El Menut sentía cierto decaimiento,
y hasta probó a hablar. Reconocía su imprudencia. Había sido el vino y su
falta de costumbre; pero debían pensar como hombres, y lo pasado..., pasado.
¿No pensaba Tono en su mujer y los chiquillos, que podían quedar más desamparados
de lo que estaban? Él aún estaba viendo a su viejecita y la mirada ansiosa con
que le siguió al abandonarla. ¿Qué comería la pobre si se quedaba sin hijo?
Pero Tono no le dejó acabar.
¡Gallina! ¡Morral! ¿Y para contarle todo aquello iban vagando por las calles?
Ahora mismo le rompía la cara.
El Menut se hizo atrás para
evitar el golpe. También él mostró deseos de agarrarse allí mismo; pero se
contuvo viendo una tartana que se aproximaba lentamente,
balanceándose sobre los baches de la ronda y con su conductor todavía adormecido.

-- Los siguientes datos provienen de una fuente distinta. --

import Literature.Computability.QuantumComplexity.GRData
import Literature.Computability.QuantumComplexity.CoreDescBlockFP
import HarnessLib

/-!
# The data positions of the Grover–Rudolph levels in closed form, and on codes

Topic `Literature/Computability/QuantumComplexity`; an input of the S3 stage word of the UNIFORMITY of Regev's sampler
([Regev2009, Lemma 3.14, proof]; Arora–Barak §6.2): the level word `GRStage.levelA D j` (`GRStageAbstract.lean`) relabels the clean
cosine block by `CleanPlaced.relabel (j + np) (GRBlock.dposP ws pw j) D.base`, and the stage lemma `GRStage.levelsA_codeFP_of`
(`GRLevelWordDesc.lean`) asks for the data-position FUNCTION `dpos c j : ℕ → ℕ` on codes in the shape
`CodeFP (pairE (pairE eσ natE) natE) natE (fun q => dpos q.1.1 q.1.2 q.2)`. For the standard point/parameter registers of `GRData.lean`
(`ws j = j`, `pw t = ℓ + t`, `GRData.dposP_eq` on the window) the function is, on ALL of `ℕ`,

  `dposStd ℓ np j i = if i < j then (if i < ℓ then i else 0) else if i − j < np then ℓ + (i − j) else 0`

(`GRData.dposP_eq_dposStd`, an equality of functions `GRBlock.dposP (ws …) (pw …) j = dposStd ℓ np j`), and `dposStd` is polynomial-time on
codes in exactly the requested shape (`GRData.dposStd_codeFP_of`); the base `D.base = ℓ + np` of `GRData.data` is `GRData.baseStd_codeFP_of`.
Everything is proved; no named fact is introduced.

## References

* O. Regev, J. ACM 56(6) (2009), Lemma 3.12 (proof), Lemma 3.14 (proof) [Regev2009].
* S. Arora, B. Barak, *Computational Complexity: A Modern Approach*, CUP 2009, §6.2 [AroraBarak2009].
-/

noncomputable section

namespace Literature.Computability.QuantumComplexity

open _root_.Computability Cryptography Complexity Complexity.CodeFP SLP RevDesc AJLCore

namespace GRData

/-- **The standard data-position function of level `j`** (on all of `ℕ`). [folklore] -/
def dposStd (ℓ np j i : ℕ) : ℕ := if i < j then (if i < ℓ then i else 0) else if i - j < np then ℓ + (i - j) else 0

/-- **The data positions of the standard registers are `dposStd`**, as functions. [folklore] -/
theorem dposP_eq_dposStd (ℓ np wlen kk j : ℕ) : GRBlock.dposP (ws ℓ np wlen kk) (pw ℓ np wlen kk) j = dposStd ℓ np j := by
  funext i
  unfold GRBlock.dposP GRBlock.dposOf dposStd
  by_cases h : i < j
  · rw [if_pos h, if_pos h]
    by_cases hi : i < ℓ
    · rw [dif_pos hi, if_pos hi, ws_val]
    · rw [dif_neg hi, if_neg hi]
  · rw [if_neg h, if_neg h]
    by_cases hi : i - j < np
    · rw [dif_pos hi, if_pos hi, pw_val]
    · rw [dif_neg hi, if_neg hi]

/-- On the data window the closed form is the one of `GRData.dposP_eq`. [folklore] -/
theorem dposStd_of_lt {ℓ np j i : ℕ} (hj : j ≤ ℓ) (hi : i < j + np) : dposStd ℓ np j i = if i < j then i else ℓ + (i - j) := by
  unfold dposStd
  by_cases h : i < j
  · rw [if_pos h, if_pos h, if_pos (lt_of_lt_of_le h hj)]
  · rw [if_neg h, if_neg h, if_pos (by omega)]

variable {σ : Type} {eσ : σ → List Bool} {ℓ np : σ → ℕ} (hℓ : CodeFP eσ unE ℓ) (hnp : CodeFP eσ unE np)
include hℓ hnp

/-- **The standard data positions on codes**, in the shape `GRStage.levelsA_codeFP_of` consumes (context, level `j`, wire `i`).
[cite: Regev2009, Lemma 3.14 (proof)] [cite: AroraBarak2009, §6.2 (proof of Thm. 6.15)] -/
theorem dposStd_codeFP_of : CodeFP (pairE (pairE eσ natE) natE) natE (fun q => dposStd (ℓ q.1.1) (np q.1.1) q.1.2 q.2) := by
  have I : CodeFP (pairE (pairE eσ natE) natE) natE (fun q => q.2) := snd _ _
  have J : CodeFP (pairE (pairE eσ natE) natE) natE (fun q => q.1.2) := (snd _ _).comp (fst _ _)
  have L : CodeFP (pairE (pairE eσ natE) natE) natE (fun q => ℓ q.1.1) := BP.toNat (hℓ.comp ((fst _ _).comp (fst _ _)))
  have NP : CodeFP (pairE (pairE eσ natE) natE) natE (fun q => np q.1.1) := BP.toNat (hnp.comp ((fst _ _).comp (fst _ _)))
  have D : CodeFP (pairE (pairE eσ natE) natE) natE (fun q => q.2 - q.1.2) := natSub.comp (I.pair J)
  have h1 : CodeFP (pairE (pairE eσ natE) natE) natE (fun q => if decide (q.2 < ℓ q.1.1) then q.2 else 0) :=
    ite (natLt.comp (I.pair L)) I (const _ 0)
  have h2 : CodeFP (pairE (pairE eσ natE) natE) natE (fun q => if decide (q.2 - q.1.2 < np q.1.1) then ℓ q.1.1 + (q.2 - q.1.2) else 0) :=
    ite (natLt.comp (D.pair NP)) (natAdd.comp (L.pair D)) (const _ 0)
  exact (ite (natLt.comp (I.pair J)) h1 h2).congr fun q => by
    unfold dposStd
    by_cases h : q.2 < q.1.2
    · rw [if_pos h, decide_eq_true h, if_pos rfl]
      by_cases h' : q.2 < ℓ q.1.1
      · rw [if_pos h', decide_eq_true h', if_pos rfl]
      · rw [if_neg h', decide_eq_false h', if_neg Bool.false_ne_true]
    · rw [if_neg h, decide_eq_false h, if_neg Bool.false_ne_true]
      by_cases h' : q.2 - q.1.2 < np q.1.1
      · rw [if_pos h', decide_eq_true h', if_pos rfl]
      · rw [if_neg h', decide_eq_false h', if_neg Bool.false_ne_true]

/-- The base `ℓ + np` of the standard block data (`GRData.data`) on codes. [folklore] -/
theorem baseStd_codeFP_of : CodeFP eσ natE (fun c => ℓ c + np c) := natAdd.comp ((BP.toNat hℓ).pair (BP.toNat hnp))

end GRData

end Literature.Computability.QuantumComplexity

end
import Summits.RiemannHypothesis.RiemannHypothesis.Theorems.WeilFormatCDataO106FrontData
import Summits.RiemannHypothesis.RiemannHypothesis.Theorems.S2FormatCE0
import Literature.NumberTheory.LFunctions.YoshidaWindowGramTailMSSines
import Literature.NumberTheory.LFunctions.YoshidaWindowGramMiddleJBox
import Literature.NumberTheory.LFunctions.YoshidaWindowGramTailJFactoredScaled
import Literature.NumberTheory.LFunctions.YoshidaWindowGramTailMSFactored
import Literature.NumberTheory.LFunctions.YoshidaWindowGramTailJDiagTight
import Summits.RiemannHypothesis.RiemannHypothesis.Theorems.FormatCPsdBands
import Summits.RiemannHypothesis.RiemannHypothesis.Theorems.WeilFormatCDiagShift
import Summits.RiemannHypothesis.RiemannHypothesis.Theorems.FormatCPsdSymmBands
import HarnessLib

/-!
# Format C kernel rung `O106` (a = 53/50, column-band layout): odd sector: Schur rows 195…197 (lower triangle) of `M − U₁ − U₂` enclosed by `DS` within `rho`·2^-310 (kernel certificates)

Window `a = 53/50`; prime powers in the window: 2, 3, 2^2, 5, 7, 2^3; prime constant A = 2358/1000 (`WeilFormatC.primeCoeff_form_ge_cells_1098`); evaluator parameters S = 2^320, Kpi 160, Kser 190, kred 8, Kexp 55, J 150; full table modes < 321; light column table modes < 2051; units 2^-310 (Schur entries), 2^-154 (column digits, width 157), 2^-148 (tail-factor digits, width 151), 2^-64 (reciprocal weights), 2^-40 (tail base); order-J tail J = 4, θ = 1/2048, η = 1/10 | 4/1.
Design row: sr-gb-rung-b B g21 hp odd λ-run (parity CELL 15 L-side, the first window PAST the (log 8)/2 resonance): a = 53/50, SIX prime powers 2,3,4,5,7,8 (kmax 8), A = 2358/1000 (WeilFormatC.primeCoeff_form_ge_cells_1098), μ = 2^-103, odd 320/640/2048, kit precision S 2^320 / c 310 / Kpi 160 / Kser 190 / Kexp 55 / J 150; pairs with A g24 trialUpper1035sharp = 21e-33; see HOME(B)/CELL14-LSIDE-B-g21.md §4. Generated by sr-gb-rung-a prover A g22 with rh-explicit-weil-2 gen7's generator extended for the odd λ-run (--sector odd --mu-log2; HOME(A)/code-g22/gen7/gramgen7.py sha16 b21c15hp1060001) from `#eval` of the tree's `Encl` functions; every datum is re-verified by the kernel in the theorem files (`decide +kernel`). Helper data of the rh-explicit Weil-positivity programme (format C, K-CELL-2), RH-free. [cite: Yoshida1992HermitianForms, §5 (5.15)-(5.16) p. 301; §7 pp. 305–312]
-/

set_option linter.dupNamespace false
set_option exponentiation.threshold 1024
set_option maxRecDepth 200000

namespace Summit.RiemannHypothesis.RiemannHypothesis.Theorems.WeilFormatCData.O106CBOdd
open Literature.NumberTheory.LFunctions Literature.NumberTheory.LFunctions.Yoshida1992 Encl Literature.Analysis.ValidatedNumerics.NumericsMP
open Summit.RiemannHypothesis.RiemannHypothesis.Theorems.WeilFormatCData.O106

/-- kernel: Schur rows `[195, 198)` (columns `j ≤ i`). -/
theorem tS195 : checkSchurBandG (2 ^ 320) 310 O106CBOdd.rho O106.C O106.tab true 320 (subBoxCB (2 ^ 320) 157 320 154 64 O106CBOdd.ρc O106CBOdd.XP O106CBOdd.Pd O106CBOdd.v O106CBOdd.V 151 8 148 148 O106CBOdd.ρφ O106CBOdd.ρψ O106CBOdd.ΦP O106CBOdd.ΨP O106CBOdd.Pφ O106CBOdd.Pψ (fun i ↦ (dMidOBox (2 ^ 320) O106.C O106.F (tget O106.tab (i + 1)) 1 1024 320 4 O106.momO i).add (dgJoBoxT (2 ^ 320) O106.C O106.F (tget O106.tab (i + 1)) 40 1593215978434 320 2048 4 1 2048 i))) O106CBOdd.DS true 195 3 = true := by
  decide +kernel

end Summit.RiemannHypothesis.RiemannHypothesis.Theorems.WeilFormatCData.O106CBOdd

-¡Che, tartanero..., para!
Y, abalanzándose a la portezuela,
la abrió con estrépito e invitó a subir a Tono, que retrocedía con asombro. Él
no tenía dinero: ni esto. Y, metiéndose una uña entre los dientes, tiraba hacia
afuera.
El joven quería terminar pronto.
«Yo pagaré.» Y hasta ayudó a subir a su enemigo, entrando después él y subiendo
con presteza las persianas de las ventanillas.
-iAl Hospital!
El tartanero se hizo repetir dos
veces la dirección, y como le recomendaban que no se diera prisa, dejó rodar
perezosamente su carruaje por las calles de la ciudad.

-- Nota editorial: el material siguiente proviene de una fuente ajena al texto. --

import Literature.NumberTheory.DiophantineApproximation.PolylogShiftLinearIndependence
import Literature.NumberTheory.DiophantineApproximation.PolylogShiftFourBridge
import HarnessLib

/-!
# Linear independence of `1, Li_s(1/N), Li_s(−1/N), Li_s(−1/N²)` (`s ≤ w`) over `ℚ` for `log N ≥ 64 (w+1)³`

Topic `Literature/NumberTheory/DiophantineApproximation`. The case `m = 4` of the distinct-shifts theorem
`one_lerchShift_linearIndependent` (`PolylogShiftLinearIndependence.lean`) read through the bridge
`PolylogShiftFourBridge.lean` (`Li_s(±1/N)`, `Li_s(±1/N²)` as rational combinations of `Φ_{s,r}(1/N⁴)`, `r ≤ 4`):
for every weight `w ≥ 1` and every integer `N` with `log N ≥ 64 (w+1)³` (so that `log N⁴ ≥ 4·4³ (w+1)³`) the `3w + 1`
numbers `1, Li_s(1/N), Li_s(−1/N), Li_s(−1/N²)` (`1 ≤ s ≤ w`) are linearly independent over `ℚ`
(`one_polylog_fourPoints_linearIndependent`) — David–Hirata-Kohno–Kawashima at the three real points `1/N, −1/N, −1/N²`,
the rigidity input of the duplication TOWER of height two `{N, −N, N², −N², N⁴}` of the Kontsevich–Zagier box sectors
(`Li_s(1/N²)`, `Li_s(1/N⁴)` being dependent through the duplication formula). Crude threshold, no optimality.
-- TODO(general form): all `2^h`-towers (`m = 2^h`) and the thresholds of arXiv:2010.09167.

References: S. David, N. Hirata-Kohno, M. Kawashima, Moscow J. Comb. Number Th. 9 (2020), Thm 2.1; and arXiv:2010.09167.
-/

noncomputable section

open Finset

namespace Literature.NumberTheory.DiophantineApproximation

open ShiftPade

/-- **Linear independence of `1, Li_s(1/N), Li_s(−1/N), Li_s(−1/N²)` (`1 ≤ s ≤ w`) over `ℚ`** for `w ≥ 1` and
`log N ≥ 64(w+1)³`: every rational relation
`a + ∑_{j<w} b_j Li_{j+1}(1/N) + ∑_{j<w} c_j Li_{j+1}(−1/N) + ∑_{j<w} d_j Li_{j+1}(−1/N²) = 0` is trivial.
[cite: DavidHirataKohnoKawashima2020, Thm 2.1] -/
theorem one_polylog_fourPoints_linearIndependent (w : ℕ) (hw : 1 ≤ w) (N : ℕ)
    (hN : 64 * ((w : ℝ) + 1) ^ 3 ≤ Real.log N) (a : ℚ) (b c d : Fin w → ℚ)
    (h : (a : ℝ) + ∑ j : Fin w, (b j : ℝ) * DilogPade.polylogSeries ((j : ℕ) + 1) (1 / (N : ℝ)) +
      ∑ j : Fin w, (c j : ℝ) * DilogPade.polylogSeries ((j : ℕ) + 1) (-(1 / (N : ℝ))) +
      ∑ j : Fin w, (d j : ℝ) * DilogPade.polylogSeries ((j : ℕ) + 1) (-(1 / (N : ℝ) ^ 2)) = 0) :
    a = 0 ∧ b = 0 ∧ c = 0 ∧ d = 0 := by
  -- `N ≥ 2`
  have hw1 : (1 : ℝ) ≤ w := by exact_mod_cast hw
  have hL : (512 : ℝ) ≤ Real.log N := by
    have h2 : (2 : ℝ) ^ 3 ≤ ((w : ℝ) + 1) ^ 3 := pow_le_pow_left₀ (by norm_num) (by linarith only [hw1]) 3
    norm_num at h2
    linarith only [h2, hN]
  have hN0 : (N : ℝ) ≠ 0 := by
    intro h0; rw [h0, Real.log_zero] at hL; linarith only [hL]
  have hNpos : (0 : ℝ) < N := lt_of_le_of_ne (Nat.cast_nonneg N) (Ne.symm hN0)
  have hN2R : (2 : ℝ) ≤ N := by
    have h1 : Real.log N ≤ (N : ℝ) - 1 := Real.log_le_sub_one_of_pos hNpos
    linarith only [h1, hL]
  have hN2 : 2 ≤ N := by exact_mod_cast hN2R
  -- `M = N⁴`, `log M = 4 log N ≥ 4·4³(w+1)³`
  have hM : 4 * ((4 : ℕ) : ℝ) ^ 3 * ((w : ℝ) + 1) ^ 3 ≤ Real.log ((N ^ 4 : ℕ) : ℝ) := by
    push_cast
    rw [Real.log_pow]
    push_cast
    nlinarith [hN]
  have hcast : (1 / (N : ℝ) ^ 4) = 1 / ((N ^ 4 : ℕ) : ℝ) := by push_cast; ring
  -- the coefficients in the `Φ`-basis
  set B : Fin w → Fin 4 → ℚ := fun j =>
    ![(N : ℚ) ^ 3 * (b j - c j), (N : ℚ) ^ 2 * (b j + c j) - 2 ^ ((j : ℕ) + 1) * (N : ℚ) ^ 2 * d j,
      (N : ℚ) * (b j - c j), (b j + c j) + 2 ^ ((j : ℕ) + 1) * d j] with hB
  have h' : (a : ℝ) + ∑ j : Fin w, ∑ r : Fin 4, (B j r : ℝ) *
      lerchShift 4 ((r : ℕ) + 1) ((j : ℕ) + 1) (1 / ((N ^ 4 : ℕ) : ℝ)) = 0 := by
    rw [← h, ← hcast]
    have e : ∀ j : Fin w,
        (b j : ℝ) * DilogPade.polylogSeries ((j : ℕ) + 1) (1 / (N : ℝ)) +
          (c j : ℝ) * DilogPade.polylogSeries ((j : ℕ) + 1) (-(1 / (N : ℝ))) +
          (d j : ℝ) * DilogPade.polylogSeries ((j : ℕ) + 1) (-(1 / (N : ℝ) ^ 2)) =
        ∑ r : Fin 4, (B j r : ℝ) * lerchShift 4 ((r : ℕ) + 1) ((j : ℕ) + 1) (1 / (N : ℝ) ^ 4) := by
      intro j
      rw [polylogSeries_eq_lerchShift_four _ hN2, polylogSeries_neg_eq_lerchShift_four _ hN2,
        polylogSeries_negSq_eq_lerchShift_four _ hN2, Fin.sum_univ_four]
      simp only [hB, Finset.sum_range_succ, Finset.sum_range_zero, Matrix.cons_val_zero, Matrix.cons_val_one,
        Matrix.cons_val, Fin.val_zero, Fin.val_one]
      push_cast
      norm_num
      ring
    rw [add_assoc, add_assoc, ← Finset.sum_add_distrib, ← Finset.sum_add_distrib]
    congr 1
    exact Finset.sum_congr rfl fun j _ => by rw [← e j]; ring
  obtain ⟨ha, hBz⟩ := one_lerchShift_linearIndependent 4 w (by norm_num) hw (N ^ 4) hM a B h'
  have hNQ : (N : ℚ) ≠ 0 := by exact_mod_cast (show N ≠ 0 by omega)
  have hrows : ∀ j, b j = 0 ∧ c j = 0 ∧ d j = 0 := by
    intro j
    have h0 := congrFun (congrFun hBz j) 0
    have h1 := congrFun (congrFun hBz j) 1
    have h2 := congrFun (congrFun hBz j) 2
    have h3 := congrFun (congrFun hBz j) 3
    simp only [hB, Matrix.cons_val_zero, Matrix.cons_val_one, Matrix.cons_val, Pi.zero_apply] at h0 h1 h2 h3
    have h2' : b j - c j = 0 := by
      rcases mul_eq_zero.1 h2 with h | h
      · exact absurd h hNQ
      · exact h
    have hp : (0 : ℚ) < 2 ^ ((j : ℕ) + 1) := by positivity
    have hN2Q : (0 : ℚ) < (N : ℚ) ^ 2 := by positivity
    have h1' : (b j + c j) - 2 ^ ((j : ℕ) + 1) * d j = 0 := by
      have : (N : ℚ) ^ 2 * ((b j + c j) - 2 ^ ((j : ℕ) + 1) * d j) = 0 := by linear_combination h1
      rcases mul_eq_zero.1 this with h | h
      · exact absurd h hN2Q.ne'
      · exact h
    have hd : d j = 0 := by
      have : 2 * (2 ^ ((j : ℕ) + 1) * d j) = 0 := by linear_combination h3 - h1'
      have : 2 ^ ((j : ℕ) + 1) * d j = 0 := by linarith
      rcases mul_eq_zero.1 this with h | h
      · exact absurd h hp.ne'
      · exact h
    refine ⟨?_, ?_, hd⟩
    · rw [hd] at h3; linarith
    · rw [hd] at h3; linarith
  refine ⟨ha, ?_, ?_, ?_⟩
  · funext j; simp [(hrows j).1]
  · funext j; simp [(hrows j).2.1]
  · funext j; simp [(hrows j).2.2]

end Literature.NumberTheory.DiophantineApproximation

Oyó ruido detrás de él, gritos
ahogados, choques de cuerpos, como si se rieran haciéndose cosquillas, y
maldijo su perra suerte, que tan mal comenzaba el día. Serían borrachos que,
después de pasar la noche en claro, en un arranque de embriaguez llorona, no
querían meterse en la cama sin visitar a algún amigote enfermo. ¡Cómo le
estarían poniendo los asientos!
La tartana pasaba lenta y
perezosa por entre el movimiento matinal. Las vacas de leche, de monótono
cencerreo, husmeaban sus ruedas; las cabras, asustadas por el rocín,
apartábanse sonando sus campanillas y balanceando sus pesadas ubres; las
comadres, apoyadas en sus escobas, miraban con curiosidad aquellas ventanillas
cerradas, y hasta un municipal sonrió maliciosamente, señalándola a unos
vecinos.
¡Tan temprano, y ya andaban por
el mundo amores de contrabando!
Cuando entró en patio del
Hospital, el tartanero saltó de su asiento y, acariciando a su caballo, esperó
inútilmente que bajasen aquel par de borrachos.
Fue a abrir, y vio que por el
estribo de hierro se deslizaban hilos de sangre.

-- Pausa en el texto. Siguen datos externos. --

import Literature.NumberTheory.Automorphic.PosRootGroupDimension
import Literature.NumberTheory.Automorphic.RootSubgroupUnique
import Literature.NumberTheory.Automorphic.IsomorphismTheoremUniqueLieHolds
import HarnessLib

/-!
# The commutator relations (Springer 8.2.3): Springer's proof from 8.2.1, and the discharge
`rootSubgroup_commutator_le_holds` in every characteristic

Trunk T-AUTOMORPHIC (G25 AutomorphicL); sibling proof file of `RootSubgroupCommutators.lean`
(namespace `Literature.NumberTheory.Automorphic`), devoted to the named fact
`rootSubgroup_commutator_le` vendored there: Springer, *Linear Algebraic Groups* (2nd ed.),
Prop. 8.2.3 in corollary form — for roots `α_i ≠ ±α_j` of a connected reductive `G` relative to a
maximal torus `T` (over an algebraically closed field), `(U_{α_i}, U_{α_j})` lies in the group
generated by the `U_{c α_i + d α_j}`, `c, d > 0`. (The file cannot be appended to the fact's own
file: the inputs below live in `BigCellReduction.lean`, `RootProductRetraction.lean` and
`PosRootGroupDimension.lean`, which import it.)

Springer's printed proof (p. 144): *by 8.2.1, `(u_α(x), u_β(y)) = ∏_{γ ∈ R⁺} u_γ(P_γ(x, y))` with
polynomials `P_γ`; conjugating by `t ∈ T` gives `P_γ(α(t)x, β(t)y) = γ(t) P_γ(x, y)`, so
`P_γ ≠ 0` only if `γ = iα + jβ` with `i, j ≥ 0`; and `j = 0` is impossible — putting `y = 0` the
commutator is `1`* (the reduction to `α, β ∈ R⁺` is by 7.5.2 and 8.1.12 (2)). This file proves:

* `RootPairing.exists_root'_pos_and_root'_pos_or` — for two roots `α_i, α_j` of a finite root
  pairing over `ℤ`, either some coweight `y` has `⟨α_i, y⟩ > 0`, `⟨α_j, y⟩ > 0`, or
  `s α_i + t α_j = 0` with `s, t > 0` (from the positive semi-definite canonical form, Mathlib
  `RootPairing.RootForm`; this replaces Springer's reduction to `R⁺` via the Weyl group and needs
  no reducedness);
* `coeff_bind₁_C_mul_X` — rescaling the variables of a polynomial, `X_s ↦ w_s X_s`, multiplies the
  `X^d`-coefficient by `∏ w_s^{d_s}` (the bookkeeping behind "linear independence of characters");
* **`commutatorElement_mem_iSup_rootSubgroup_of_range_rootProd`** — Springer's argument, in any
  characteristic, for `T ≤ G ≤ GL_n` over an infinite field, a root datum `P` with root
  homomorphisms `u_m`, and a coweight `y` such that the product map `x ↦ ∏_{m ∈ l} u_m(x_m)` onto
  `U(y) = ⟨u_m(𝔾ₐ) : ⟨α_m, y⟩ > 0⟩` is surjective with a polynomial left inverse (the two halves
  of 8.2.1, as hypotheses): for `y`-positive `α_i, α_j`, `(u_i(a), u_j(b))` lies in
  `⟨U_{α_m} : α_m = c α_i + d α_j, c, d > 0⟩`;
* `commutator_rootSubgroup_le_of_range_rootProd` — the same for the subgroups `(U_{α_i}, U_{α_j})`,
  granted 8.1.1 (i) (`rootSubgroup_unique`: `U_α = u_α(𝔾ₐ)`);
* **`rootSubgroup_commutator_le_of_rootSubgroup_unique`** — in characteristic `0`,
  `rootSubgroup_unique → rootSubgroup_commutator_le`: both halves of 8.2.1 are theorems there
  (`exists_polyRetraction_prod_rootHom`, `RootProductRetraction.lean`;
  `posRootGroup_subset_range_rootProd`, `PosRootGroupDimension.lean`, by a dimension count using
  `dim 𝔤_α ≤ 1`, `finrank_lieWeightSpace_le_one_of_rootSubgroup_unique`), and the degenerate case
  of the coweight dichotomy is trivial (`U_{α_i}`, `U_{α_j}` are among the generators).

Since 8.1.1 (i) is now a theorem of the tree in every characteristic (`rootSubgroup_unique_holds`,
`RootSubgroupUnique.lean`), the fact holds outright in characteristic `0`
(`rootSubgroup_commutator_le_of_charZero`). **Every characteristic** (second part of the file):

* `IsRootHom.exists_coeff_one_ne_zero_of_conj`, **`exists_polyRetraction_prod_rootHom'`** — the
  injectivity half of 8.2.1 (polynomial left inverse of `x ↦ ∏_{m ∈ l} u_m(x_m)`) without the
  characteristic-`0` hypothesis of `exists_polyRetraction_prod_rootHom`: the non-vanishing of the
  linear terms of the `u_m` comes from the retraction clause of `IsRootHom` (the `u_m` are
  isomorphisms onto their images, 8.1.1 (i)) instead of `coeff_eq_zero_of_coeff_one_eq_zero`;
* `lieAlgebraGL_posRootGroup_le_of_subset`, `zdim_posRootGroup_le_of_subset`,
  **`posRootGroup_subset_range_rootProd_of_subset`** — the surjectivity half of 8.2.1 for `U(y)` by
  the dimension count of `PosRootGroupDimension.lean`, with its one characteristic-`0` input
  (`P ⊆ R`, `lieWeights_subset_roots`, by exponentials) turned into a hypothesis;
* **`rootSubgroup_commutator_le_of_lieWeights_eq_roots`** —
  `lieWeights_eq_roots → rootSubgroup_commutator_le` in every characteristic: Springer 8.1.2
  (`P = R`, `dim 𝔤_α = 1`; the named fact of `IsomorphismTheoremUniqueLie.lean`) supplies both
  hypotheses of the dimension count, and 8.1.1 (i) is `rootSubgroup_unique_holds`.

The last leaf, Springer 8.1.2 (`lieWeights_eq_roots`, printed proof through the groups `G_α` of
semisimple rank one, 7.6.4 (i), 7.3.2–7.3.3), is the theorem `lieWeights_eq_roots_holds` of
`IsomorphismTheoremUniqueLieHolds.lean` in every characteristic, whence the discharge
**`rootSubgroup_commutator_le_holds : rootSubgroup_commutator_le`**. Not here: the printed form of
8.2.3 with one monomial `c_{α,β;i,j} xⁱ yʲ` per root (which needs the linear independence of
`α, β`, 7.4.4) — only the corollary form is vendored.

## References

* [SpringerLAG1998] T. A. Springer, *Linear Algebraic Groups*, 2nd ed., Progress in Mathematics 9,
  Birkhäuser (1998): Prop. 8.2.1, Lemma 8.2.2, Prop. 8.2.3 and its proof (p. 144), 8.1.1 (i),
  Cor. 8.1.2, 7.4.4, 7.5.2, 8.1.12 (2).
-/

open scoped MatrixGroups IsMulCommutative Pointwise commutatorElement
open MvPolynomial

-¡Socorro!... ¡Socorro!...
-gritó, abriendo de un golpe.
Entró la luz en el interior de la
tartana. Sangre por todas partes. Uno, en el suelo, con la cabeza junto a la
portezuela. El otro, caído en la banqueta, con el cuchillo en la mano y la cara
blanca como de papel mascado.
Acudieron las gentes del Hospital y,
manchándose hasta los codos, vaciaron aquella tartana, que parecía un carro del
Matadero, cargado de carne muerta, rota, agujereada por todas partes.